═════ Supplied data

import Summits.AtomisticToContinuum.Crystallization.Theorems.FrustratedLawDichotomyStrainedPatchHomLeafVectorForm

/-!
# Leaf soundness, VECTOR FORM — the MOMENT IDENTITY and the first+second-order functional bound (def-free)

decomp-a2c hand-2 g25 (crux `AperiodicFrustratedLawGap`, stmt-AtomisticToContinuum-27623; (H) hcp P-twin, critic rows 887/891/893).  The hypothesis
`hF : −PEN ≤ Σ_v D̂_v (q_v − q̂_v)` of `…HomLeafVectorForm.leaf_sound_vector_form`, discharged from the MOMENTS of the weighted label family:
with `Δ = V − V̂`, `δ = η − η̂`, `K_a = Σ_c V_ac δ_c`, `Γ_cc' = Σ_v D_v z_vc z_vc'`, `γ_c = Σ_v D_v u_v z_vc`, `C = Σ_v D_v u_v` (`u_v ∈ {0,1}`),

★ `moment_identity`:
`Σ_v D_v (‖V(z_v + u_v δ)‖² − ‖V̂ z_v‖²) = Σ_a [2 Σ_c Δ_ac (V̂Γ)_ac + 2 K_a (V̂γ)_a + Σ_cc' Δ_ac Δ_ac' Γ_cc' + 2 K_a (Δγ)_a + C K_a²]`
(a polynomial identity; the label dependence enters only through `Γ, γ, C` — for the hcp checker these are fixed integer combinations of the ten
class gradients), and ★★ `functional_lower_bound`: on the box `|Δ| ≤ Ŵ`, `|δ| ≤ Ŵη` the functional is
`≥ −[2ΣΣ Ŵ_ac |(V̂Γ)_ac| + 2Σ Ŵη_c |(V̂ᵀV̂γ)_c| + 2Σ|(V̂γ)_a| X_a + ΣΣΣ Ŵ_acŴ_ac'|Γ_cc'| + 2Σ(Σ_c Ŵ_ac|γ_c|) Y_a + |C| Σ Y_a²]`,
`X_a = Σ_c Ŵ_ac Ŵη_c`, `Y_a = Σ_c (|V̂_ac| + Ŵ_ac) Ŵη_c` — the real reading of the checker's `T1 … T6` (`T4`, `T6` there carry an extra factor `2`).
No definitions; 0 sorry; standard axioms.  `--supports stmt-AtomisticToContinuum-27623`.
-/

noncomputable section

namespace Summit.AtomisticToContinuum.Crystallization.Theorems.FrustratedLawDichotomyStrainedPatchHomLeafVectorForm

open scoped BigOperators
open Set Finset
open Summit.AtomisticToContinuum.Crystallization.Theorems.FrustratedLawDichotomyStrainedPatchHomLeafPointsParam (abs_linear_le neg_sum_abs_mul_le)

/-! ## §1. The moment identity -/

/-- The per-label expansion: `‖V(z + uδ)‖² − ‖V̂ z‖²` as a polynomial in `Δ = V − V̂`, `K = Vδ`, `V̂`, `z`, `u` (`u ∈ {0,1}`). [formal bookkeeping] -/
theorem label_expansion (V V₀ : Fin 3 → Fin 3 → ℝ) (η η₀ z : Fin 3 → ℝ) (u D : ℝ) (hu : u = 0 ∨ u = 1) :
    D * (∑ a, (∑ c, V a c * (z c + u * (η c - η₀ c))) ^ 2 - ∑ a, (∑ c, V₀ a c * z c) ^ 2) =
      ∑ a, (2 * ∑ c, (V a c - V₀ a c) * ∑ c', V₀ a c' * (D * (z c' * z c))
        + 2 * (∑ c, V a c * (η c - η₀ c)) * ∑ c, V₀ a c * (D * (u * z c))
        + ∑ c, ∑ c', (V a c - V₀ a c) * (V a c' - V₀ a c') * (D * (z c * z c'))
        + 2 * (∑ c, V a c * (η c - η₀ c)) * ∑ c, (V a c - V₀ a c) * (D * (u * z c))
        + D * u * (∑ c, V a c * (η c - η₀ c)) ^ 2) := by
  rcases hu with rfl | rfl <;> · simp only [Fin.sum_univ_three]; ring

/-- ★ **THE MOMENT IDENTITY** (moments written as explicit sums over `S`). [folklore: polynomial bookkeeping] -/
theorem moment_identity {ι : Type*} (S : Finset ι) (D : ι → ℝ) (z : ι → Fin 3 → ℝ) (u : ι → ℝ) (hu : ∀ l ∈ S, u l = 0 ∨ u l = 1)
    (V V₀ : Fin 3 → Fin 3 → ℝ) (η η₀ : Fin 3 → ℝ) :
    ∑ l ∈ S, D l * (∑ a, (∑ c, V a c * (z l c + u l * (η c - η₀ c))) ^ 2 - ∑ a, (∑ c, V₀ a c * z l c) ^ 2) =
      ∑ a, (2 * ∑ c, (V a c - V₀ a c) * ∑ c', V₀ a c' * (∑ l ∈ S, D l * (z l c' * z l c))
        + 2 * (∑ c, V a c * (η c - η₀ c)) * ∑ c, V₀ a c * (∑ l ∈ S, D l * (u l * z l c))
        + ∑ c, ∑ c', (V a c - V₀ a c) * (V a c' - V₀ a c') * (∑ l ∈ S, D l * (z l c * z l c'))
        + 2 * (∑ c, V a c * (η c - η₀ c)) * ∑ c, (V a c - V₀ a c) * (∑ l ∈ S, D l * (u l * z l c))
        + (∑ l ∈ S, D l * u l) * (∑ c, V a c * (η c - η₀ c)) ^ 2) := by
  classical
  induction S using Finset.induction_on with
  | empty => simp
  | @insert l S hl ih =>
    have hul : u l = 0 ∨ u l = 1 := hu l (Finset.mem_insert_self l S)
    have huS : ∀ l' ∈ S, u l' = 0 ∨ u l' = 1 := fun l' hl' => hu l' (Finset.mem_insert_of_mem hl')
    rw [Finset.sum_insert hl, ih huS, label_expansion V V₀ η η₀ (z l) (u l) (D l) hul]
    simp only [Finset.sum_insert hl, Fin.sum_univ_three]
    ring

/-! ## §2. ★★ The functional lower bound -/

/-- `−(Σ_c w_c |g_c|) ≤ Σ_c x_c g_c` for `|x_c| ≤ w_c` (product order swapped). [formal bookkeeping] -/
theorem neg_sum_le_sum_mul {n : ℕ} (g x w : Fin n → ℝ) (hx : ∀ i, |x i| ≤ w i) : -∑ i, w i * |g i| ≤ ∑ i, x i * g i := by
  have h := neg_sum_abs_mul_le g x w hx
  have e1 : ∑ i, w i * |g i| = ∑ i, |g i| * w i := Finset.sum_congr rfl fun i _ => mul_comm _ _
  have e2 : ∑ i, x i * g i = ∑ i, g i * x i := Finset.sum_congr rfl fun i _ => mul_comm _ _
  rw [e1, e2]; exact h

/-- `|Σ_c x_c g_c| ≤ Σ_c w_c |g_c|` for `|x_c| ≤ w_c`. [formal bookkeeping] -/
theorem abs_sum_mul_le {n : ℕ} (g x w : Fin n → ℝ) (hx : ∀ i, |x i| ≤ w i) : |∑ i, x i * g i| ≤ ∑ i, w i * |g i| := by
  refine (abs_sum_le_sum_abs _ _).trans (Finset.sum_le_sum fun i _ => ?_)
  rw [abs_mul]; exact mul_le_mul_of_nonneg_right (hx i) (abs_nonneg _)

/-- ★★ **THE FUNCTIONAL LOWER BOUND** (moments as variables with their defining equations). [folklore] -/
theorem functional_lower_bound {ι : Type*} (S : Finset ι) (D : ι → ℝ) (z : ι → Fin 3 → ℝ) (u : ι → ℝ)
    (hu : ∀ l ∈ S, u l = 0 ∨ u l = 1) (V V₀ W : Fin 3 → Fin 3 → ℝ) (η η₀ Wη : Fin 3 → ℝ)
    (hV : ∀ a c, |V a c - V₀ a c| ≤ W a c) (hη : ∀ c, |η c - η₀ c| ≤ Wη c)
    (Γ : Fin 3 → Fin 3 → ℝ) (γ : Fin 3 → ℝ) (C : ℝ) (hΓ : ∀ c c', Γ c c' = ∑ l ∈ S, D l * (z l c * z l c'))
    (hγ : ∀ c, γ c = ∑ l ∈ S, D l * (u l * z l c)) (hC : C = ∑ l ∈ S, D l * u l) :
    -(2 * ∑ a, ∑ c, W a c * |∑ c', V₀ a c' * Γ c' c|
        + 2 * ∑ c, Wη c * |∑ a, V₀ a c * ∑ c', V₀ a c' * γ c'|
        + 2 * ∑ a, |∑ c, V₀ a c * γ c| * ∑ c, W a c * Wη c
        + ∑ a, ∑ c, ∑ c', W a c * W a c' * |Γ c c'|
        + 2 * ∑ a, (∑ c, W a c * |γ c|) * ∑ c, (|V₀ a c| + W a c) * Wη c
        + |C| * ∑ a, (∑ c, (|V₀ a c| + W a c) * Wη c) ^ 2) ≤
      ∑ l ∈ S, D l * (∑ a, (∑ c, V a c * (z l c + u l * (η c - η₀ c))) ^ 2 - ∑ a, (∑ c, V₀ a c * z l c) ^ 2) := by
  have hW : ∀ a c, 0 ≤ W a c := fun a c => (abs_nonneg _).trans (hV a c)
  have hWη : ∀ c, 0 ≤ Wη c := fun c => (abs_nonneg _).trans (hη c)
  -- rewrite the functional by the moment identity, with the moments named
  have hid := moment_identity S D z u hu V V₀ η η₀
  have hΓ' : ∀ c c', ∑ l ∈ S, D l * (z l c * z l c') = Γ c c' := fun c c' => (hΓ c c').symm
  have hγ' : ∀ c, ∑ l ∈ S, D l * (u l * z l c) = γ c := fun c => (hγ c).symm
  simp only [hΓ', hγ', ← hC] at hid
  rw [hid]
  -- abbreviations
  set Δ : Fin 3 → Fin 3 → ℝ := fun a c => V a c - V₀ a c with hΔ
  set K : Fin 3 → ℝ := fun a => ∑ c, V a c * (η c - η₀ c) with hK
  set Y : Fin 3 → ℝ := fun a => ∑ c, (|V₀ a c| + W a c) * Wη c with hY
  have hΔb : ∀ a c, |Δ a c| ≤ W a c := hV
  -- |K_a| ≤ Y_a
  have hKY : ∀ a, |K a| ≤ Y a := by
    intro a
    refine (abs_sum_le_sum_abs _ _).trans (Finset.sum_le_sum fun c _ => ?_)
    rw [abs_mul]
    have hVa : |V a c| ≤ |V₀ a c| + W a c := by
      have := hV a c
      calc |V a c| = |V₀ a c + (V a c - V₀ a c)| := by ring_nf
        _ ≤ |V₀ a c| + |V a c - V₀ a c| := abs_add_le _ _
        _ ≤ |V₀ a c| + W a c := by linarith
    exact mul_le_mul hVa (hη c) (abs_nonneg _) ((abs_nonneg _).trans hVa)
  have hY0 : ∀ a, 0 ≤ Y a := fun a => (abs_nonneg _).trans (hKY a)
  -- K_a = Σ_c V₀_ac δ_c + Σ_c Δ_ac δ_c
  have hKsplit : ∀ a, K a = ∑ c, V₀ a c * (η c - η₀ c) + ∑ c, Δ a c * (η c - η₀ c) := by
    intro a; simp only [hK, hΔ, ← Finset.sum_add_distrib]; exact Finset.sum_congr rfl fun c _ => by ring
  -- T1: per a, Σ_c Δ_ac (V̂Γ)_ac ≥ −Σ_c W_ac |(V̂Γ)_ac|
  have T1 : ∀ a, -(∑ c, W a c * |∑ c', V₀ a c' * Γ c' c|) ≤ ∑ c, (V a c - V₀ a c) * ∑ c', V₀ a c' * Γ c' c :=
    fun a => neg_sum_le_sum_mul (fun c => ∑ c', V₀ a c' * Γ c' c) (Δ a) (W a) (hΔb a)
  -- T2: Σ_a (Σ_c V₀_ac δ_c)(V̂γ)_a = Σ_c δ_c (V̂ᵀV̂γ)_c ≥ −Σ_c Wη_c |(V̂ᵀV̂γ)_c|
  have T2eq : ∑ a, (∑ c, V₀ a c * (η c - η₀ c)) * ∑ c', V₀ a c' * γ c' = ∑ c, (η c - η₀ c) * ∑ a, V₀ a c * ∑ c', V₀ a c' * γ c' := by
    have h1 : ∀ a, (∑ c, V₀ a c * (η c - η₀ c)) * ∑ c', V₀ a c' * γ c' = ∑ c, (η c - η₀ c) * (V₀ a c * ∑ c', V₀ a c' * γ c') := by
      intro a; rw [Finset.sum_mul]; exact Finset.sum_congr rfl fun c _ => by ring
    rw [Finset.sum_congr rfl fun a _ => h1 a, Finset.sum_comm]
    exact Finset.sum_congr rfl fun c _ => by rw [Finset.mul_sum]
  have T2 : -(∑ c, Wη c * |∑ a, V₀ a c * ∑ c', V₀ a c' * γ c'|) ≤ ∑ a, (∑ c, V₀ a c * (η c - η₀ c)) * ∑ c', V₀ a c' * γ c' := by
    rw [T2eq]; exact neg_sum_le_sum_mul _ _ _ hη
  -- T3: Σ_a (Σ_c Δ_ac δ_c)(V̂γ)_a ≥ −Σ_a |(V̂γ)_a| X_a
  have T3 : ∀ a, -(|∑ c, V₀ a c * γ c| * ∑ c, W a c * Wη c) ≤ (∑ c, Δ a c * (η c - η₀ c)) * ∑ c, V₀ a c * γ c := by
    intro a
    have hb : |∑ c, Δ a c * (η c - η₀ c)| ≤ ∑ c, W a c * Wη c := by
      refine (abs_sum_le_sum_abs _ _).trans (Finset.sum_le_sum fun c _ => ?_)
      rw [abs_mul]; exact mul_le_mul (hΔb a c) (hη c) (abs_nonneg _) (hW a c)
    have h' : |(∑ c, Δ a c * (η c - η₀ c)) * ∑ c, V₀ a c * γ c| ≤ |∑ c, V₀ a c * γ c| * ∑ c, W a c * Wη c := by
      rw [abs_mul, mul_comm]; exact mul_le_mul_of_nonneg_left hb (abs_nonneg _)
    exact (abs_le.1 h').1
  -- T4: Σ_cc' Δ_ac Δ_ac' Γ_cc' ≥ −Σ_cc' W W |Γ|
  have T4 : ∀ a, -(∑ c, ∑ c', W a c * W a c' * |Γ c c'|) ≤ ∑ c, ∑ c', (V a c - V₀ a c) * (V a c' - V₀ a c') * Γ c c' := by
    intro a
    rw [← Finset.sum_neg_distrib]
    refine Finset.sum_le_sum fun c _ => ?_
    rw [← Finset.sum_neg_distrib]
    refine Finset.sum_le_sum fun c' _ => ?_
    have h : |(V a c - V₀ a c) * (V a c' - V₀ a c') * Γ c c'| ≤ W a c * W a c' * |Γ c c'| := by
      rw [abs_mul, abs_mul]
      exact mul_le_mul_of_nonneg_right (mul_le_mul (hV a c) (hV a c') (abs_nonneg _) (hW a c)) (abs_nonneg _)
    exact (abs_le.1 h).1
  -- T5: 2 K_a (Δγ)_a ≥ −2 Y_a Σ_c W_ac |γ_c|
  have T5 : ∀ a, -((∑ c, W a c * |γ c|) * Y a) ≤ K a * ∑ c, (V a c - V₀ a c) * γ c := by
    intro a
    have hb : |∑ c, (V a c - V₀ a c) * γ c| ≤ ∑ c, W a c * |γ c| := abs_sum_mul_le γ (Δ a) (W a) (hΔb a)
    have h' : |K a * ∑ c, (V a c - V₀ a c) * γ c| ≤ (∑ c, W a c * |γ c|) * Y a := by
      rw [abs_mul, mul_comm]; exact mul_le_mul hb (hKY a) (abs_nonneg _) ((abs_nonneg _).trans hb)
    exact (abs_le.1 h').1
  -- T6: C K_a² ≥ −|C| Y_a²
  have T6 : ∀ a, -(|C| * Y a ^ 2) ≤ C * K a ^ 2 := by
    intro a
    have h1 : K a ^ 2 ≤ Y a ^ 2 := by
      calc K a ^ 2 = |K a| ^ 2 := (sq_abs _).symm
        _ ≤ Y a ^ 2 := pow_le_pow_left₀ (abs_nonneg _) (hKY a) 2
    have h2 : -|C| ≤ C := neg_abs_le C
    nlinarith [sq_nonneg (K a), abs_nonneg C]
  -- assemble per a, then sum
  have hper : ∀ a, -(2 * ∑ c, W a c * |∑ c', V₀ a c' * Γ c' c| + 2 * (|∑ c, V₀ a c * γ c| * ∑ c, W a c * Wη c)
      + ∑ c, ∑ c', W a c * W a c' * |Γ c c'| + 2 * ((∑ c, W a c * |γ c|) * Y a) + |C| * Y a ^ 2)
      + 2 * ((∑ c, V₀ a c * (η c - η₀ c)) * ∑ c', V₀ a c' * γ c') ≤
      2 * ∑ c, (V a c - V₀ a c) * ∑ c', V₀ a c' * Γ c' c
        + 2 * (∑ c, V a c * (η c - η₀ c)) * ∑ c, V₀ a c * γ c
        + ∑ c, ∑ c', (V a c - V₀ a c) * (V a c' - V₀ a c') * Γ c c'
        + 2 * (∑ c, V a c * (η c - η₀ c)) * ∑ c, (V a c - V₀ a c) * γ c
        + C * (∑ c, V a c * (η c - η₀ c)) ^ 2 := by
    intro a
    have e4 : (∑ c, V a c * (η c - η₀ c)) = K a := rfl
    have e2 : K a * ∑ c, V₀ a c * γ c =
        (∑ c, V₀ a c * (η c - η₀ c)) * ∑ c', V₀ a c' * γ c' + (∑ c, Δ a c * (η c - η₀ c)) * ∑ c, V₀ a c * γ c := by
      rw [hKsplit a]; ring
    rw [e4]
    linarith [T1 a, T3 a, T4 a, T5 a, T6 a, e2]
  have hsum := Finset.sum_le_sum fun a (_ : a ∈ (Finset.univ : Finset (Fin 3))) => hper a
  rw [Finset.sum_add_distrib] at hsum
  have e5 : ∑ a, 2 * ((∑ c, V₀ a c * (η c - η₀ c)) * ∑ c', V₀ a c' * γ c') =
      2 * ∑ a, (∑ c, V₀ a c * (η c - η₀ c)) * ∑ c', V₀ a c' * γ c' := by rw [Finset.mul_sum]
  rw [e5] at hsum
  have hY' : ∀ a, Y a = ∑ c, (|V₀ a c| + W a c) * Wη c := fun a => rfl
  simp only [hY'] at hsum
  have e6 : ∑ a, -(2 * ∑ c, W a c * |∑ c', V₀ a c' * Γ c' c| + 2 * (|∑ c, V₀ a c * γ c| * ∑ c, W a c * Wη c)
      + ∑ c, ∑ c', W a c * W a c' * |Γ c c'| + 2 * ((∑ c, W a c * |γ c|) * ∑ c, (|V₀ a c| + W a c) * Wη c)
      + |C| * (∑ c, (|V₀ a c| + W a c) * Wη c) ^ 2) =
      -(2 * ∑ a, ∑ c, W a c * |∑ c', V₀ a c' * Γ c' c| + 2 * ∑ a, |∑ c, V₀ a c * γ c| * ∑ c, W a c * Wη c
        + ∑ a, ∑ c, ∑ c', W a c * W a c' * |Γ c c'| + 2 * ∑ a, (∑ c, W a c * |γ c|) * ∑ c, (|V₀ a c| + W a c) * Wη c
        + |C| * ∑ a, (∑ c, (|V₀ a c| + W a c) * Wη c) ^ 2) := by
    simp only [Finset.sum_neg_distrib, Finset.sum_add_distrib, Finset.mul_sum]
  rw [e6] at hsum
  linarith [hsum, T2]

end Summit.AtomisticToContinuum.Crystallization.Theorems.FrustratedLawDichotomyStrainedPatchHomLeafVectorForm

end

══════════
═════ Supplied data

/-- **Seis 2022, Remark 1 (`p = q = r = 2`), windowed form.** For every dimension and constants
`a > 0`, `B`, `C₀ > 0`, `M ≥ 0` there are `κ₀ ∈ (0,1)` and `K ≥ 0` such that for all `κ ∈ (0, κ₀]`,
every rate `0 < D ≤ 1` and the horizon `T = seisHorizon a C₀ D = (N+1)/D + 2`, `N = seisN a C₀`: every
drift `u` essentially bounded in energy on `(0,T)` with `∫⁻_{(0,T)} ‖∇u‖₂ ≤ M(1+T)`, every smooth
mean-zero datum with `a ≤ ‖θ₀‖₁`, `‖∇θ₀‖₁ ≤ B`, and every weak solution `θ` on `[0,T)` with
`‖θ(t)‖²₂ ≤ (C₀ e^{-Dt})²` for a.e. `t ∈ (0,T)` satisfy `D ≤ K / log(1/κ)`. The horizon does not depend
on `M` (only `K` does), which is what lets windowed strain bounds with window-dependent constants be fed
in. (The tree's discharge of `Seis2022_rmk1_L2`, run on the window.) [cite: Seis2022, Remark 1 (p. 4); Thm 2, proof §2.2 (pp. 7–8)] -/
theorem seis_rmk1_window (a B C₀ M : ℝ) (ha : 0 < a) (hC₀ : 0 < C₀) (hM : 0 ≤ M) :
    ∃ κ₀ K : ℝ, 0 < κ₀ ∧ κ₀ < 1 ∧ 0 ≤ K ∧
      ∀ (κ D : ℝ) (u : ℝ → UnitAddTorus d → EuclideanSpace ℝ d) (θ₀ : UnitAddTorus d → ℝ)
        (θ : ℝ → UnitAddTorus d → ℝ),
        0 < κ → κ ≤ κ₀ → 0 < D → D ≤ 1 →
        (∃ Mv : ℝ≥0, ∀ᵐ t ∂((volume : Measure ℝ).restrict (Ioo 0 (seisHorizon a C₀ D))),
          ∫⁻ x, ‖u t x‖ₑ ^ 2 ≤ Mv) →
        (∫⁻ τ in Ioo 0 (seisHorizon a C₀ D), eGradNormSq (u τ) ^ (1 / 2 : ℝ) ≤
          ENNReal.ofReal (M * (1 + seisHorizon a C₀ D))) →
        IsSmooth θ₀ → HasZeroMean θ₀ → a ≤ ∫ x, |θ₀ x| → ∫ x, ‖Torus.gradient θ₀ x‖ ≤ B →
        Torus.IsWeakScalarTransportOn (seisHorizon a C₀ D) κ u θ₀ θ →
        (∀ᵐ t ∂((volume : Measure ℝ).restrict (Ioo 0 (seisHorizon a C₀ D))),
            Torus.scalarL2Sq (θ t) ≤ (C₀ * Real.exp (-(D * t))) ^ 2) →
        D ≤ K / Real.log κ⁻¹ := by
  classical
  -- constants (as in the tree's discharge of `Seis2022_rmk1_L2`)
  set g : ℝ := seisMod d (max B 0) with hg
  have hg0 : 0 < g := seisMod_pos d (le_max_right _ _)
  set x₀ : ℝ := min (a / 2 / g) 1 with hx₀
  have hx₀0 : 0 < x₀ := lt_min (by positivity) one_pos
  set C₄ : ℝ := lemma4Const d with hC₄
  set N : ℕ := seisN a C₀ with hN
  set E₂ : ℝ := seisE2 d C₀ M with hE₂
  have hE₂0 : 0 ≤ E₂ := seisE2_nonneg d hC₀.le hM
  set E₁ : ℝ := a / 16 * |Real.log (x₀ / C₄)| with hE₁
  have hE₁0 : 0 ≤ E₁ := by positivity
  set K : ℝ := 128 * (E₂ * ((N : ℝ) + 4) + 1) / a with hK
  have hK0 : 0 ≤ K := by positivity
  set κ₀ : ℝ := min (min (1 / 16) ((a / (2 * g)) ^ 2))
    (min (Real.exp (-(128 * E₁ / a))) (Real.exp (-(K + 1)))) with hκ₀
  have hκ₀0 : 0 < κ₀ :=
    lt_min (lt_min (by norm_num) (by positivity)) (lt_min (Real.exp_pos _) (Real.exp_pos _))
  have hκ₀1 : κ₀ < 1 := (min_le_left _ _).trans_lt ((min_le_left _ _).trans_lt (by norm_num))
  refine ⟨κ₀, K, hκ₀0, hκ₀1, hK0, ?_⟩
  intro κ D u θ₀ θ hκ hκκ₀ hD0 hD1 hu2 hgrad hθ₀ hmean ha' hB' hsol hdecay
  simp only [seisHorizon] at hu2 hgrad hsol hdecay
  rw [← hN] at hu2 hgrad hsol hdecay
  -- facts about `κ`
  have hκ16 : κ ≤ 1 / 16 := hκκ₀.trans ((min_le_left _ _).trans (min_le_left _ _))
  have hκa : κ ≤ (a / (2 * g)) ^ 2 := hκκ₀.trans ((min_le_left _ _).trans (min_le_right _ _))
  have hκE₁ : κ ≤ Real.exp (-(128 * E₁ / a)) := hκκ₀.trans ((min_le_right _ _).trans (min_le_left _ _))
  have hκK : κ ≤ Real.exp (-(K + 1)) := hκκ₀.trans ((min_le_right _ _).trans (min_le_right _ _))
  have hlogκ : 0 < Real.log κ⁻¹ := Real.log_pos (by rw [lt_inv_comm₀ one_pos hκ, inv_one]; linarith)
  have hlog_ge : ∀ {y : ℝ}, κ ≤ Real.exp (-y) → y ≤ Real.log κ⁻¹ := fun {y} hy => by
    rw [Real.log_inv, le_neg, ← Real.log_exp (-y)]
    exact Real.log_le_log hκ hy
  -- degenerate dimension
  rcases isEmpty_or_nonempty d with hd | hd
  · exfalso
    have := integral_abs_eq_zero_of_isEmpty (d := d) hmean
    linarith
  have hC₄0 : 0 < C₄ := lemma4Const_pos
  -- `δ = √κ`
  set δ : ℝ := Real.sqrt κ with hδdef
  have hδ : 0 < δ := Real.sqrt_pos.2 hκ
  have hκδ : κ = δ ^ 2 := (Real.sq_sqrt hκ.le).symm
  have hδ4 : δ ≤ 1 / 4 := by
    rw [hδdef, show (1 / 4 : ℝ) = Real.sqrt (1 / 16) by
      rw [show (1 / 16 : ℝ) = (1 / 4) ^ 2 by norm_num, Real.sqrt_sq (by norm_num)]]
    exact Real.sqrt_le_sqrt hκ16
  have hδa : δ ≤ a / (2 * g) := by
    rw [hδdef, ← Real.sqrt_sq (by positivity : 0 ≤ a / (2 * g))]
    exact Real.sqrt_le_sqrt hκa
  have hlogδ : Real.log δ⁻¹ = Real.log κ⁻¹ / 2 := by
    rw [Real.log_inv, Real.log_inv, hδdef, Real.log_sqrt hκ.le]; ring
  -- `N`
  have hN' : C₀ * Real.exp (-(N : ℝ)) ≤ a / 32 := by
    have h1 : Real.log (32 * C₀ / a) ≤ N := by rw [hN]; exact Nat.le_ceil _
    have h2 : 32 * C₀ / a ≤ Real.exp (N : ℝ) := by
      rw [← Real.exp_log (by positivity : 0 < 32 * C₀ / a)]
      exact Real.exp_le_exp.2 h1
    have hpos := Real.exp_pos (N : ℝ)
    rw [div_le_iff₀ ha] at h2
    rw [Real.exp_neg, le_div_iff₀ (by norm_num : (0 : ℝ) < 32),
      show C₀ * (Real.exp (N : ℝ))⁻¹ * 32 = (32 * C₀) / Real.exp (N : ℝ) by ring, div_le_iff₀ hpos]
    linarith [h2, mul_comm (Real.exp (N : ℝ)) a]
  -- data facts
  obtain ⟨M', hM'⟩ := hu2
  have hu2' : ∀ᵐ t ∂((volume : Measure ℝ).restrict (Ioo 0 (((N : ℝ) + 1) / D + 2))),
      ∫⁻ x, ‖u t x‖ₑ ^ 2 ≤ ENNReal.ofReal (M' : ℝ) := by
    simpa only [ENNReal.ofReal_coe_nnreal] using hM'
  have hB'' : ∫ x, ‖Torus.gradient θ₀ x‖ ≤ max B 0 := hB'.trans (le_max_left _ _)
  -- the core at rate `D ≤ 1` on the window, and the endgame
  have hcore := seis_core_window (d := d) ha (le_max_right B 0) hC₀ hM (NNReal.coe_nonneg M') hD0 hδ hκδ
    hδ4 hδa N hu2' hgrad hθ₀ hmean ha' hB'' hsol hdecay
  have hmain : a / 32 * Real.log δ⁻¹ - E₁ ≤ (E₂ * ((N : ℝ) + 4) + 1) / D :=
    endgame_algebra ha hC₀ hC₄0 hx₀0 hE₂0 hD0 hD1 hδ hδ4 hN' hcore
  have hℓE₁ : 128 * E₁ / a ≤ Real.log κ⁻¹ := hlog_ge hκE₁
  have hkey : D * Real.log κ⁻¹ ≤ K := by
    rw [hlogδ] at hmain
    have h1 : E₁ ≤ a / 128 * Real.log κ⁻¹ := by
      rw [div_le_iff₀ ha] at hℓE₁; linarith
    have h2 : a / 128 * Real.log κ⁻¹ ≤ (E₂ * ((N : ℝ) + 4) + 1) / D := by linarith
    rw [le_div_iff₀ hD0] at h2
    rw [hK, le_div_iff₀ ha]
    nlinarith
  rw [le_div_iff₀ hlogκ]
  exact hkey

══════════

◆ Exercise directions: An exact copy of the lines above, from the one containing "intro a; rw" down to the one containing "exact Finset.sum_congr rfl fun c _ => by rw" and including both, is the whole answer; retype it and nothing else.

◆ Exercise output:
      intro a; rw [Finset.sum_mul]; exact Finset.sum_congr rfl fun c _ => by ring
    rw [Finset.sum_congr rfl fun a _ => h1 a, Finset.sum_comm]
    exact Finset.sum_congr rfl fun c _ => by rw [Finset.mul_sum]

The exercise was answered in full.